Release pipelines should be boring

Release automation tends to get written in a hopeful mood. One pull request merges, one job runs, one tag gets created, everything lands cleanly. You assume only one thing happens at a time. The assumption isn't deliberate. It's just how you think when you're writing the happy path.

The trouble is that the happy path is a special case. As soon as a repository has busy automated dependency updates, several pull requests can merge within minutes of each other, and each merge fires its own release job. The jobs start from roughly the same point and then race each other to write back. We had a shared GitHub Actions template running releases across a set of repositories, and it turned out to be hiding three separate race conditions, each at a different stage of the same job.

Two jobs creating the same tag

The first race is at tag creation. Two jobs start at almost the same moment, both read the current version, both compute the next one, and both try to create the same version tag. One wins. The other fails with a tag conflict.

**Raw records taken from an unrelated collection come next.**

/-
Fleet lead `ym-wcr-19609-p1` (seat prover-ym-wcr-19609-p1-g2-0), route `WeakCouplingRates`, crux `BulkDominatesColdBoxW`
(stmt-QuantumFields-19609), line `dlr-chessboard` (v8): the Maxwell form, its glue, its mean and its background read the datum ONLY on pinned block edges.
-/
import Summits.QuantumFields.YangMills.Theorems.WeakCouplingRatesBulkDominatesColdBoxWDatumBackground

/-!
# Crux `BulkDominatesColdBoxW`, expansion stubs: datum congruence — `glue`, `formM` (hence the energy clause) depend on the datum `θ` only through its
# values on the PINNED edges of the block

For the assembler (NOTES 01:12Z caveat (iv)): the competitor lemma `exists_datum_coords_energy_eventually` produces coordinates `v` on the enlarged box
`E`, while the ϑ-pass lemmas (`abs_tiltWD_le_of_mem_goodTD`, …) want a datum defined on all of `ℤ⁴` (zero off `E`, zero on the forest).  Since
`glue a n θ s e` reads `θ e` only for `e ∈ boxEdgesAt a n` with `pin e`, any two data agreeing there have the same glue, the same Maxwell form `formM`, and
hence the same energy clause / mean / background:
* `glue_congr_pinned`, `formM_congr_pinned` (general pinned block);
so the zero-extension of `v` off `E` satisfies the interface's energy clause verbatim.  No new definition; standard axioms.  NOT a claim about the mass gap.
-/

set_option autoImplicit false

noncomputable section

open Finset
open Literature.Probability.LatticeModels Literature.MathematicalPhysics.QuantumLattice
open Literature.MathematicalPhysics.QuantumFieldTheory Literature.MathematicalPhysics.QuantumFieldTheory.LatticeMaxwell

namespace Summit.QuantumFields.YangMills.Theorems.WeakCouplingRates

section Congr

variable {d : ℕ} {pin : Literature.MathematicalPhysics.QuantumLattice.ZdEdge d → Prop} [DecidablePred pin] {a : Site d} {n : ℕ}

/-- **`glue` reads the datum only on pinned block edges.** -/
theorem glue_congr_pinned {θ θ' : Literature.MathematicalPhysics.QuantumLattice.ZdEdge d → ℝ}
    (h : ∀ e ∈ boxEdgesAt a n, pin e → θ e = θ' e) (s : LatticeMaxwell.Free pin a n → ℝ) :
    LatticeMaxwell.glue (pin := pin) a n θ s = LatticeMaxwell.glue (pin := pin) a n θ' s := by
  funext e
  by_cases he : e ∈ boxEdgesAt a n
  · by_cases hp : pin e
    · rw [glue_apply_pin _ _ he hp, glue_apply_pin _ _ he hp, h e he hp]
    · have h1 := glue_apply_free (pin := pin) θ s ⟨⟨e, he⟩, hp⟩
      have h2 := glue_apply_free (pin := pin) θ' s ⟨⟨e, he⟩, hp⟩
      simp only at h1 h2
      rw [h1, h2]
  · rw [glue_apply_of_not_mem _ _ he, glue_apply_of_not_mem _ _ he]

/-- **The Maxwell form reads the datum only on pinned block edges**: `M_θ(s) = M_{θ'}(s)` whenever `θ = θ'` there. -/
theorem formM_congr_pinned {θ θ' : Literature.MathematicalPhysics.QuantumLattice.ZdEdge d → ℝ}
    (h : ∀ e ∈ boxEdgesAt a n, pin e → θ e = θ' e) (s : LatticeMaxwell.Free pin a n → ℝ) :
    formM pin a n θ s = formM pin a n θ' s := by
  unfold formM
  rw [glue_congr_pinned h s]

/-- Consequently the three-colour energy clause of the expansion interfaces is insensitive to the datum off the pinned edges of the enlarged box. -/
theorem sum_formM_congr_pinned {ι : Type*} [Fintype ι] {ϑ ϑ' : ι → Literature.MathematicalPhysics.QuantumLattice.ZdEdge d → ℝ}
    (h : ∀ c, ∀ e ∈ boxEdgesAt a n, pin e → ϑ c e = ϑ' c e) (s : ι → LatticeMaxwell.Free pin a n → ℝ) :
    ∑ c, formM pin a n (ϑ c) (s c) = ∑ c, formM pin a n (ϑ' c) (s c) :=
  Finset.sum_congr rfl fun c _ => formM_congr_pinned (h c) (s c)

end Congr

end Summit.QuantumFields.YangMills.Theorems.WeakCouplingRates

end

The fix is a concurrency group on the workflow. GitHub Actions supports this natively: you name a group, and a run that would join it while another is in flight either waits or gets cancelled. For releases you want it to wait. You're serialising, not skipping.

concurrency:
  group: release-${{ github.ref }}
  cancel-in-progress: false

With that in place, two release jobs in the same repo queue instead of colliding. The second runs cleanly once the first is done.

Two jobs pushing to the same branch

Serialising tag creation doesn't cover the last step: pushing the version-bump commit back to the branch. A job checks out the repo, bumps the version, commits, and pushes. If another job pushed in the gap between checkout and push, the working copy is now a commit behind, and git correctly refuses the non-fast-forward push.

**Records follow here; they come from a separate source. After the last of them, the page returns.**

import Literature.Probability.FitznerVanDerHofstad2017.SrwChatPowSchwinger
import Literature.Probability.FitznerVanDerHofstad2017.SrwLawBesselEGF
import HarnessLib

/-!
# The untwisted one-coordinate transforms in closed Bessel-`I` form

d-free identities for the `β = 0` blocks of the axis-atom double integrals
(`SrwChatPowSchwinger` Part II, `SrwAxisAtomDoubleIntegral`, `SrwTwoCosineInsertion`):
with `μI` = Lebesgue measure on `[-π, π]` and `I_n` = `Literature.Probability.LatticeModels.besselI`
(integer order, power-series definition; integral form `besselI_eq_integral_cosh`),

* `integral_cos_mul_exp_mul_cos_muI` — `∫ cos(n t) e^{u cos t} dμI = 2π I_n(u)` (real), and its
  complex form `integral_ofReal_cos_mul_cexp_muI`;
* `integral_cexp_muI_eq_besselI_zero` — `B₀(u) = ∫ e^{u cos t} dμI = 2π I₀(u)`;
* `integral_cos_mul_cexp_muI_eq_besselI_one` — `C₁⁰(u) = ∫ cos t · e^{u cos t} dμI = 2π I₁(u)`;
* `integral_cos_sq_mul_cexp_muI_eq` — `C₂⁰(u) = ∫ cos² t · e^{u cos t} dμI = π (I₀(u) + I₂(u))`;
* `norm_integral_cos_pow_mul_cexp_muI_le` — `‖∫ cos^j t · e^{u cos t + iβ cos(m t)} dμI‖ ≤ 2π I₀(u)`
  for all `β`, `m`, `j` (the twisted factors `B, C₁, C₂` are dominated by `B₀`).

So the `β = 0` term of `srwK_succ_zero_single_eq_integral_axisTransform` is `(2π I₀(τ/d))^d`, and the
`β = 0` block `F(τ,0)` of `srwK_succ_two_single_eq_integral_axisTransform` is
`d·π(I₀+I₂)(2πI₀)^{d-1} + d(d-1)(2πI₁)²(2πI₀)^{d-2}` at `u = τ/d` — closed forms the numerics seats
can evaluate with the tree's `I_n` bounds (`BesselIDebyeAsymptotics`, `SrwLawBesselEGF`).
Source for `I_n(u) = π⁻¹∫₀^π e^{u cos θ} cos(nθ) dθ`: DLMF 10.32.3.
-/

noncomputable section

open MeasureTheory Set Filter Real Finset
open scoped Topology Nat

namespace Literature.Probability.FitznerVanDerHofstad2017

open Literature.Barriers.CriticalPhenomena
open Literature.Barriers.CriticalPhenomena.Slade2006Prop53 (μI P)
open Literature.Probability.LatticeModels (besselI besselI_eq_integral_cosh)

/-- `∫_{[-π,π]} cos(n t) e^{u cos t} dt = 2π I_n(u)`. [cite: DLMF, 10.32.3] -/
theorem integral_cos_mul_exp_mul_cos_muI (u : ℝ) (n : ℤ) :
    ∫ t, Real.cos (n * t) * Real.exp (u * Real.cos t) ∂μI = 2 * π * besselI n u := by
  have hI := besselI_eq_integral_cosh u 0 n
  simp only [Real.cosh_zero, Real.sinh_zero, mul_one, mul_zero, zero_mul, zero_sub, Real.cos_neg,
    neg_zero, Real.exp_zero] at hI
  have hπ : (0:ℝ) < 2 * π := by positivity
  rw [hI, show μI = volume.restrict (Icc (-π) π) from rfl, integral_Icc_eq_integral_Ioc,
    ← intervalIntegral.integral_of_le (by linarith [Real.pi_pos] : -π ≤ π)]
  rw [show (fun t => Real.cos (n * t) * Real.exp (u * Real.cos t))
      = fun t => Real.exp (u * Real.cos t) * Real.cos (n * t) from funext fun t => mul_comm _ _]
  field_simp

/-- Complex form: `∫ ↑(cos(n t)) · e^{↑(u cos t)} dμI = ↑(2π I_n(u))`. [cite: DLMF, 10.32.3] -/
theorem integral_ofReal_cos_mul_cexp_muI (u : ℝ) (n : ℤ) :
    ∫ t, ((Real.cos (n * t) : ℝ) : ℂ) * Complex.exp (((u * Real.cos t : ℝ) : ℂ)) ∂μI
      = ((2 * π * besselI n u : ℝ) : ℂ) := by
  rw [← integral_cos_mul_exp_mul_cos_muI, ← integral_complex_ofReal]
  refine integral_congr_ae (ae_of_all _ fun t => ?_)
  push_cast
  rfl

/-- `B₀(u) = ∫ e^{↑(u cos t)} dμI = ↑(2π I₀(u))`. [cite: DLMF, 10.32.1] -/
theorem integral_cexp_muI_eq_besselI_zero (u : ℝ) :
    ∫ t, Complex.exp (((u * Real.cos t : ℝ) : ℂ)) ∂μI = ((2 * π * besselI 0 u : ℝ) : ℂ) := by
  rw [← integral_ofReal_cos_mul_cexp_muI u 0]
  refine integral_congr_ae (ae_of_all _ fun t => ?_)
  simp

/-- `C₁⁰(u) = ∫ ↑(cos t) e^{↑(u cos t)} dμI = ↑(2π I₁(u))`. [cite: DLMF, 10.32.3] -/
theorem integral_cos_mul_cexp_muI_eq_besselI_one (u : ℝ) :
    ∫ t, ((Real.cos t : ℝ) : ℂ) * Complex.exp (((u * Real.cos t : ℝ) : ℂ)) ∂μI
      = ((2 * π * besselI 1 u : ℝ) : ℂ) := by
  rw [← integral_ofReal_cos_mul_cexp_muI u 1]
  refine integral_congr_ae (ae_of_all _ fun t => ?_)
  simp

/-- `C₂⁰(u) = ∫ ↑(cos² t) e^{↑(u cos t)} dμI = ↑(π (I₀(u) + I₂(u)))` (`cos² = (1 + cos 2t)/2`).
[cite: DLMF, 10.32.3] -/
theorem integral_cos_sq_mul_cexp_muI_eq (u : ℝ) :
    ∫ t, ((Real.cos t ^ 2 : ℝ) : ℂ) * Complex.exp (((u * Real.cos t : ℝ) : ℂ)) ∂μI
      = ((π * (besselI 0 u + besselI 2 u) : ℝ) : ℂ) := by
  have h0 := integral_ofReal_cos_mul_cexp_muI u 0
  have h2 := integral_ofReal_cos_mul_cexp_muI u 2
  have hc : Continuous fun t : ℝ => Complex.exp (((u * Real.cos t : ℝ) : ℂ)) := by fun_prop
  have hint : ∀ n : ℤ, Integrable (fun t : ℝ => ((Real.cos (n * t) : ℝ) : ℂ)
      * Complex.exp (((u * Real.cos t : ℝ) : ℂ))) μI := by
    intro n
    have : IsFiniteMeasure μI := by
      rw [show μI = volume.restrict (Icc (-π) π) from rfl]; infer_instance
    refine (integrable_const (Real.exp |u|)).mono' (Continuous.aestronglyMeasurable (by fun_prop))
      (ae_of_all _ fun t => ?_)
    rw [norm_mul, Complex.norm_real, Complex.norm_exp, Complex.ofReal_re, Real.norm_eq_abs]
    calc |Real.cos (n * t)| * Real.exp (u * Real.cos t) ≤ 1 * Real.exp |u| := by
          gcongr
          · exact Real.abs_cos_le_one _
          · exact (le_abs_self _).trans (by rw [abs_mul]; exact mul_le_of_le_one_right (abs_nonneg _) (Real.abs_cos_le_one _))
      _ = Real.exp |u| := one_mul _
  have e : ∀ t : ℝ, ((Real.cos t ^ 2 : ℝ) : ℂ) * Complex.exp (((u * Real.cos t : ℝ) : ℂ))
      = (1/2 : ℂ) * (((Real.cos ((0:ℤ) * t) : ℝ) : ℂ) * Complex.exp (((u * Real.cos t : ℝ) : ℂ)))
        + (1/2 : ℂ) * (((Real.cos ((2:ℤ) * t) : ℝ) : ℂ) * Complex.exp (((u * Real.cos t : ℝ) : ℂ))) := by
    intro t
    have hsq : Real.cos t ^ 2 = 1/2 + Real.cos (2 * t) / 2 := by rw [Real.cos_sq t]
    rw [hsq]; push_cast; simp only [zero_mul, Complex.cos_zero]; ring
  simp_rw [e]
  rw [integral_add ((hint 0).const_mul _) ((hint 2).const_mul _), integral_const_mul, integral_const_mul,
    h0, h2]
  push_cast; ring

/-- **Domination of the twisted transforms**: every twisted one-coordinate transform with `j` cosine
insertions is bounded in norm by the untwisted `B₀(u) = 2π I₀(u)`, uniformly in `β` and `m`
(`|cos^j| ≤ 1`, `|e^{iβ cos(mt)}| = 1`). [cite: DLMF, 10.32.1] -/
theorem norm_integral_cos_pow_mul_cexp_muI_le (u β : ℝ) (m : ℤ) (j : ℕ) :
    ‖∫ t, ((Real.cos t ^ j : ℝ) : ℂ)
        * Complex.exp (((u * Real.cos t : ℝ) : ℂ) + ((β * Real.cos (m * t) : ℝ) : ℂ) * Complex.I) ∂μI‖
      ≤ 2 * π * besselI 0 u := by
  have h0 := integral_cos_mul_exp_mul_cos_muI u 0
  simp only [Int.cast_zero, zero_mul, Real.cos_zero, one_mul] at h0
  rw [← h0]
  refine (norm_integral_le_integral_norm _).trans (integral_mono_of_nonneg (ae_of_all _ fun t => norm_nonneg _) ?_ (ae_of_all _ fun t => ?_))
  · have : IsFiniteMeasure μI := by
      rw [show μI = volume.restrict (Icc (-π) π) from rfl]; infer_instance
    exact (integrable_const (Real.exp |u|)).mono' (Continuous.aestronglyMeasurable (by fun_prop))
      (ae_of_all _ fun t => by
        rw [Real.norm_eq_abs, Real.abs_exp]
        exact Real.exp_le_exp.2 ((le_abs_self _).trans (by
          rw [abs_mul]; exact mul_le_of_le_one_right (abs_nonneg _) (Real.abs_cos_le_one _))))
  · simp only
    rw [norm_mul, Complex.norm_real, Complex.norm_exp, Complex.add_re, Complex.ofReal_re,
      Complex.re_ofReal_mul, Complex.I_re, mul_zero, add_zero, Real.norm_eq_abs, abs_pow]
    calc |Real.cos t| ^ j * Real.exp (u * Real.cos t) ≤ 1 ^ j * Real.exp (u * Real.cos t) := by
          gcongr; exact Real.abs_cos_le_one t
      _ = Real.exp (u * Real.cos t) := by rw [one_pow, one_mul]

end Literature.Probability.FitznerVanDerHofstad2017

end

There are two halves to fixing this. The first is to sync with the remote at the last possible moment before writing, so the bump lands on a current view of the branch:

- name: Sync with remote before versioning
  run: git pull --rebase origin ${{ github.ref_name }}

- name: Bump version
  run: npm version patch --no-git-tag-version

The ordering matters. Pull and rebase before the bump, so you're rebasing onto current remote state rather than dragging your version commit over changes that might conflict with it.

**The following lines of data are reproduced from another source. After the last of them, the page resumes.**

import Summits.Ventures.HodgeRepro2.T5InertLatticeNormalForm
import Summits.Ventures.HodgeRepro2.T5InertPlaceCompletionIsotropy
import Summits.Ventures.HodgeRepro2.T5SelfDualLatticeDet
import Summits.Ventures.HodgeRepro2.T5InertHeckeCommutative

/-!
# The normal form of a unimodular hermitian lattice of rank 3 at an inert place: `antidiag(1, 1, 1)`
(cell pub-hodge-repro2, seat p3)

Tier-5 N3 support (LEAN-ANNEX-p8.md §108 / T5-147: «what stays prose: … the record's choice of a self-dual
`L_v`»). Seat p8's T5-141 `exists_congruent_J3_integral_of_isotropic_of_unramified'` puts every unimodular
hermitian `3 × 3` Gram matrix over a quadratic unramified extension into the form `Pᴴ H P = antidiag(1, u₀, 1)`,
`P` integral with unit determinant, `u₀ ∈ R₀ˣ`, PROVIDED an isotropic vector is given; p8's T5-155 supplies the
isotropic vector on Mathlib's completions at an inert place (`exists_isotropic_adicCompletion`) and the norm
theorem for units (`exists_isInteger_conj_mul_eq_unit_adicCompletion`: every `u₀ ∈ O_Kvˣ` is `σ z · z`). Here the
three are composed on the record's local fields `K_v ⊆ L_w` (`[L_w : K_v] = 2`, a uniformiser `ϖ` of `O_Kv` that
stays irreducible in `O_Lw`, the conjugation `σ ≠ 1`, the star `starRingOfQuadratic h2 σ hσ`):
* `exists_congruent_J3_integral_adicCompletion` — T5-141′ with NO isotropy hypothesis;
* **`exists_congruent_J3_one_adicCompletion`** — `u₀ = 1`: scaling the middle basis vector by `z⁻¹`
  (T5-147's `conjTranspose_diagonal_mul_J3_mul_diagonal`, `star z⁻¹ · (σ z · z) · z⁻¹ = 1`) — every unimodular
  hermitian lattice of rank `3` at an inert place is isometric to the standard lattice `𝒪³` with the Gram matrix
  `antidiag(1, 1, 1)`; the integrality of `z⁻¹ = σ z · u₀⁻¹` from `σ(𝒪_{E_v}) = 𝒪_{E_v}` (p8's T5-125).
Helpers (abstract `R`, `E`): `isInteger_mul_apply`, `isInteger_diagonal_apply`, `isRUnit_mul`, `isRUnit_inv`,
`det_diagonal_three`.

Mathlib + seat p8's T5-141 / T5-143 / T5-147 / T5-155 and their imports (p4's completion infrastructure); no display;
no device. §8(d): uses an L-value-free non-vanishing device: NO.
-/

namespace Summit.Ventures.HodgeRepro2.T5InertSelfDualNormalForm

open Matrix IsDedekindDomain IsDedekindDomain.HeightOneSpectrum NumberField Module
open Summit.Ventures.HodgeRepro2.T5IntegralUnits Summit.Ventures.HodgeRepro2.T5HermitianThreeElements
  Summit.Ventures.HodgeRepro2.T5UnitaryGroupIsometry Summit.Ventures.HodgeRepro2.T5StarOfInvolution
  Summit.Ventures.HodgeRepro2.T5InertLatticeNormalForm Summit.Ventures.HodgeRepro2.T5InertPlaceCompletionIsotropy
  Summit.Ventures.HodgeRepro2.T5InertPlaceCompletion Summit.Ventures.HodgeRepro2.T5SelfDualLatticeDet
  Summit.Ventures.HodgeRepro2.T5UnitaryThreeCorner

/-! ## Integral matrices and `R`-units: closure under products and inverses -/

section General

variable {R E : Type*} [CommRing R] [Field E] [Algebra R E]

/-- The entries of a product of two integral matrices are integral. -/
theorem isInteger_mul_apply {ι : Type*} [Fintype ι] {M N : Matrix ι ι E}
    (hM : ∀ i j, IsLocalization.IsInteger R (M i j)) (hN : ∀ i j, IsLocalization.IsInteger R (N i j)) (i j : ι) :
    IsLocalization.IsInteger R ((M * N) i j) := by
  rw [Matrix.mul_apply]
  exact isInteger_sum fun k _ => IsLocalization.isInteger_mul (hM i k) (hN k j)

/-- The entries of a diagonal matrix with integral diagonal are integral. -/
theorem isInteger_diagonal_apply {ι : Type*} [DecidableEq ι] {d : ι → E}
    (hd : ∀ i, IsLocalization.IsInteger R (d i)) (i j : ι) :
    IsLocalization.IsInteger R (Matrix.diagonal d i j) := by
  rw [Matrix.diagonal_apply]
  split_ifs
  · exact hd i
  · exact IsLocalization.isInteger_zero

/-- A product of two `R`-units (integral, non-zero, with integral inverse) is an `R`-unit. -/
theorem isRUnit_mul {x y : E} (hx : IsRUnit R x) (hy : IsRUnit R y) : IsRUnit R (x * y) :=
  ⟨IsLocalization.isInteger_mul hx.1 hy.1, mul_ne_zero hx.2.1 hy.2.1,
    by rw [mul_inv]; exact IsLocalization.isInteger_mul hx.2.2 hy.2.2⟩

/-- The inverse of an `R`-unit is an `R`-unit. -/
theorem isRUnit_inv {x : E} (hx : IsRUnit R x) : IsRUnit R x⁻¹ :=
  ⟨hx.2.2, inv_ne_zero hx.2.1, by rw [inv_inv]; exact hx.1⟩

/-- The three entries of `![a, b, c]` are integral when `a`, `b`, `c` are. -/
theorem isInteger_vec_three {a b c : E} (ha : IsLocalization.IsInteger R a)
    (hb : IsLocalization.IsInteger R b) (hc : IsLocalization.IsInteger R c) (i : Fin 3) :
    IsLocalization.IsInteger R (![a, b, c] i) := by
  fin_cases i
  · exact ha
  · exact hb
  · exact hc

/-- `det (diag(1, d, 1)) = d`. -/
theorem det_diagonal_three (d : E) : (Matrix.diagonal ![(1 : E), d, 1]).det = d := by
  rw [Matrix.det_diagonal, Fin.prod_univ_three]
  simp only [Matrix.cons_val_zero, Matrix.cons_val_one, Matrix.head_cons, Matrix.cons_val_two,
    Matrix.tail_cons, one_mul, mul_one]

end General

/-! ## On the record's local fields at an inert place -/

section Local

variable {K : Type*} [Field K] [NumberField K] (v : HeightOneSpectrum (𝓞 K))
variable {L : Type*} [Field L] [NumberField L] [Algebra K L]
variable (w : HeightOneSpectrum (𝓞 L)) [w.asIdeal.LiesOver v.asIdeal]

/-- **T5-141′ on the completions, with no isotropy hypothesis.** At an inert place (`[L_w : K_v] = 2`, a
uniformiser `ϖ` of `O_Kv` irreducible in `O_Lw`), for the conjugation `σ ≠ 1` and the star
`starRingOfQuadratic h2 σ hσ`: every `σ`-hermitian `3 × 3` matrix `H` over `L_w` with entries and inverse in
`𝒪_{E_v} := integralClosure O_Kv L_w` and `IsUnit H.det` is integrally congruent to `antidiag(1, u₀, 1)` with
`u₀ ∈ O_Kvˣ` — p8's T5-141′ on p8's T5-155 isotropic vector. -/
theorem exists_congruent_J3_integral_adicCompletion
    (h2 : finrank (v.adicCompletion K) (w.adicCompletion L) = 2)
    {ϖ : v.adicCompletionIntegers K} (hϖ : Irreducible ϖ)
    (hinert : Irreducible (algebraMap (v.adicCompletionIntegers K) (w.adicCompletionIntegers L) ϖ))
    (σ : w.adicCompletion L ≃ₐ[v.adicCompletion K] w.adicCompletion L) (hσ : σ ≠ 1)
    {H : Matrix (Fin 3) (Fin 3) (w.adicCompletion L)}
    (hH : letI := starRingOfQuadratic h2 σ hσ; H.IsHermitian)
    (hint : ∀ i j, IsLocalization.IsInteger
      (integralClosure (v.adicCompletionIntegers K) (w.adicCompletion L)) (H i j))
    (hdet : IsUnit H.det)
    (hinv : ∀ i j, IsLocalization.IsInteger
      (integralClosure (v.adicCompletionIntegers K) (w.adicCompletion L)) (H⁻¹ i j)) :
    letI := starRingOfQuadratic h2 σ hσ
    ∃ P : Matrix (Fin 3) (Fin 3) (w.adicCompletion L),
      (∀ i j, IsLocalization.IsInteger
        (integralClosure (v.adicCompletionIntegers K) (w.adicCompletion L)) (P i j)) ∧
      IsRUnit (integralClosure (v.adicCompletionIntegers K) (w.adicCompletion L)) P.det ∧
      ∃ u₀ : (v.adicCompletionIntegers K)ˣ,
        P.conjTranspose * H * P =
          J3 (algebraMap (v.adicCompletionIntegers K) (w.adicCompletion L) (u₀ : v.adicCompletionIntegers K)) := by
  haveI := isLocalRing_integralClosure_adicCompletion v w
  obtain ⟨x, hx0, hx⟩ := exists_isotropic_adicCompletion v w h2 hϖ hinert σ hσ hH hdet
  exact exists_congruent_J3_integral_of_isotropic_of_unramified' _ _ _ h2 σ hσ
    (map_maximalIdeal_integralClosure_eq_of_irreducible v w hϖ hinert) H hH hint hdet hinv x hx0 hx

/-- **The normal form `antidiag(1, 1, 1)`: every unimodular hermitian lattice of rank `3` at an inert place is
isometric to the standard one.** Under the hypotheses of `exists_congruent_J3_integral_adicCompletion`, there is
`P` with entries in `𝒪_{E_v}` and an `𝒪_{E_v}`-unit determinant such that `Pᴴ H P = antidiag(1, 1, 1)`: the
unit `u₀` of T5-141′ is a norm `σ z · z` (p8's T5-155), and `diag(1, z⁻¹, 1)` rescales it to `1`. -/
theorem exists_congruent_J3_one_adicCompletion
    (h2 : finrank (v.adicCompletion K) (w.adicCompletion L) = 2)
    {ϖ : v.adicCompletionIntegers K} (hϖ : Irreducible ϖ)
    (hinert : Irreducible (algebraMap (v.adicCompletionIntegers K) (w.adicCompletionIntegers L) ϖ))
    (σ : w.adicCompletion L ≃ₐ[v.adicCompletion K] w.adicCompletion L) (hσ : σ ≠ 1)
    {H : Matrix (Fin 3) (Fin 3) (w.adicCompletion L)}
    (hH : letI := starRingOfQuadratic h2 σ hσ; H.IsHermitian)
    (hint : ∀ i j, IsLocalization.IsInteger
      (integralClosure (v.adicCompletionIntegers K) (w.adicCompletion L)) (H i j))
    (hdet : IsUnit H.det)
    (hinv : ∀ i j, IsLocalization.IsInteger
      (integralClosure (v.adicCompletionIntegers K) (w.adicCompletion L)) (H⁻¹ i j)) :
    letI := starRingOfQuadratic h2 σ hσ
    ∃ P : Matrix (Fin 3) (Fin 3) (w.adicCompletion L),
      (∀ i j, IsLocalization.IsInteger
        (integralClosure (v.adicCompletionIntegers K) (w.adicCompletion L)) (P i j)) ∧
      IsRUnit (integralClosure (v.adicCompletionIntegers K) (w.adicCompletion L)) P.det ∧
      P.conjTranspose * H * P = J3 1 := by
  letI := starRingOfQuadratic h2 σ hσ
  obtain ⟨P, hP, hPdet, u₀, hPHP⟩ :=
    exists_congruent_J3_integral_adicCompletion v w h2 hϖ hinert σ hσ hH hint hdet hinv
  obtain ⟨z, hz, hzz⟩ := exists_isInteger_conj_mul_eq_unit_adicCompletion v w h2 hϖ hinert σ hσ u₀
  -- the star is `σ`
  have hstar : ∀ y : w.adicCompletion L, star y = σ y := fun y => star_eq σ.toRingEquiv _ y
  -- `a := algebraMap u₀` is a non-zero element of `L_w`
  have ha : algebraMap (v.adicCompletionIntegers K) (w.adicCompletion L) (u₀ : v.adicCompletionIntegers K) ≠ 0 :=
    ((algebraMap (v.adicCompletionIntegers K) (w.adicCompletion L)).isUnit_map u₀.isUnit).ne_zero
  have hz0 : z ≠ 0 := by
    rintro rfl
    exact ha (by rw [← hzz, mul_zero])
  have hσz0 : σ z ≠ 0 := by
    rintro h
    exact ha (by rw [← hzz, h, zero_mul])
  -- `σ z` is integral (p8's T5-125: `σ` preserves `𝒪_{E_v}`)
  have hσz : IsLocalization.IsInteger
      (integralClosure (v.adicCompletionIntegers K) (w.adicCompletion L)) (σ z) :=
    (isInteger_integralClosure_iff _).2 (map_mem_integralClosure σ ((isInteger_integralClosure_iff _).1 hz))
  -- `a⁻¹` is integral
  have hainv : IsLocalization.IsInteger (integralClosure (v.adicCompletionIntegers K) (w.adicCompletion L))
      (algebraMap (v.adicCompletionIntegers K) (w.adicCompletion L) (u₀ : v.adicCompletionIntegers K))⁻¹ := by
    rw [IsScalarTower.algebraMap_apply (v.adicCompletionIntegers K)
      (integralClosure (v.adicCompletionIntegers K) (w.adicCompletion L)) (w.adicCompletion L)]
    exact isInteger_inv_of_isUnit ((algebraMap (v.adicCompletionIntegers K)
      (integralClosure (v.adicCompletionIntegers K) (w.adicCompletion L))).isUnit_map u₀.isUnit)
  -- `z⁻¹ = σ z · a⁻¹` is integral
  have hzinv_eq : z⁻¹ = σ z *
      (algebraMap (v.adicCompletionIntegers K) (w.adicCompletion L) (u₀ : v.adicCompletionIntegers K))⁻¹ := by
    rw [← hzz, mul_inv, ← mul_assoc, mul_inv_cancel₀ hσz0, one_mul]
  have hzinv : IsLocalization.IsInteger
      (integralClosure (v.adicCompletionIntegers K) (w.adicCompletion L)) z⁻¹ := by
    rw [hzinv_eq]
    exact IsLocalization.isInteger_mul hσz hainv
  have hzunit : IsRUnit (integralClosure (v.adicCompletionIntegers K) (w.adicCompletion L)) z⁻¹ :=
    ⟨hzinv, inv_ne_zero hz0, by rw [inv_inv]; exact hz⟩
  -- the rescaling matrix
  set D : Matrix (Fin 3) (Fin 3) (w.adicCompletion L) := Matrix.diagonal ![1, z⁻¹, 1] with hD
  have hDint : ∀ i j, IsLocalization.IsInteger
      (integralClosure (v.adicCompletionIntegers K) (w.adicCompletion L)) (D i j) :=
    isInteger_diagonal_apply (isInteger_vec_three IsLocalization.isInteger_one hzinv IsLocalization.isInteger_one)
  refine ⟨P * D, isInteger_mul_apply hP hDint, ?_, ?_⟩
  · rw [Matrix.det_mul, hD, det_diagonal_three]
    exact isRUnit_mul hPdet hzunit
  · have key : (P * D).conjTranspose * H * (P * D) = D.conjTranspose * (P.conjTranspose * H * P) * D := by
      simp only [Matrix.conjTranspose_mul, Matrix.mul_assoc]
    rw [key, hPHP, hD, conjTranspose_diagonal_mul_J3_mul_diagonal, hstar, map_inv₀, ← hzz]
    congr 1
    field_simp

end Local

end Summit.Ventures.HodgeRepro2.T5InertSelfDualNormalForm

The second half is to make the push itself resilient. Even with a pre-push sync, two jobs can reach the push inside the same narrow window. So the push step retries: on a non-fast-forward rejection it pulls, rebases the bump onto the new tip, and tries again, bounded so it fails loudly instead of looping forever.

- name: Push Changes
  run: |
    for attempt in 1 2 3; do
      if git push origin HEAD:${{ github.ref_name }}; then
        break
      fi
      if [ $attempt -lt 3 ]; then
        echo "Push failed, pulling and retrying..."
        git pull --rebase origin ${{ github.ref_name }}
      else
        echo "Push failed after $attempt attempts"
        exit 1
      fi
    done

Note that you recover after a failed attempt rather than pulling before every one. Failing first and then recovering avoids unnecessary work, and it avoids a window where a pre-emptive pull could rebase onto a conflicting state.

Cleaning up after a race that already happened

By the time the fixes land, a race can already have left a mess. A job writes a version-bump commit locally but fails to push it, so the version recorded in the package manifest is a step ahead of the tags actually published. Recovering means going through the CI logs to find the run that partially completed, working out what it left behind, and replaying that specific bump cleanly against the current branch. The archaeology takes longer than the fix.

That's the real cost of partial failures in automation. The failure itself is cheap. Reconstructing the state it leaves behind is what costs you. So you make release steps idempotent where you can: a step that's safe to re-run without doubling its effects turns a tense recovery into a re-run.

Why a flaky pipeline is worse than it looks

A release job that fails about half the time sits in an awkward blind spot. It's not bad enough to block anyone. You retry, it passes, you move on. The workaround is cheaper than the fix, so the failure gets normalised, and people stop reading it as a signal and start treating it as weather.

The cumulative cost is real, and it isn't only the wasted retries. An unreliable pipeline changes how people work. If every release risks a babysitting session, the rational move is to batch changes up, which is the opposite of the small, frequent pull requests that make review easier and rollbacks cheaper. A pipeline that runs quietly on every merge takes that disincentive away, and goes back to being something nobody has to think about.

Doing this in a shared template multiplies the payoff. The fixes land once, and every repository that inherits the template gets them without anyone rediscovering the problem repo by repo, one retry button at a time.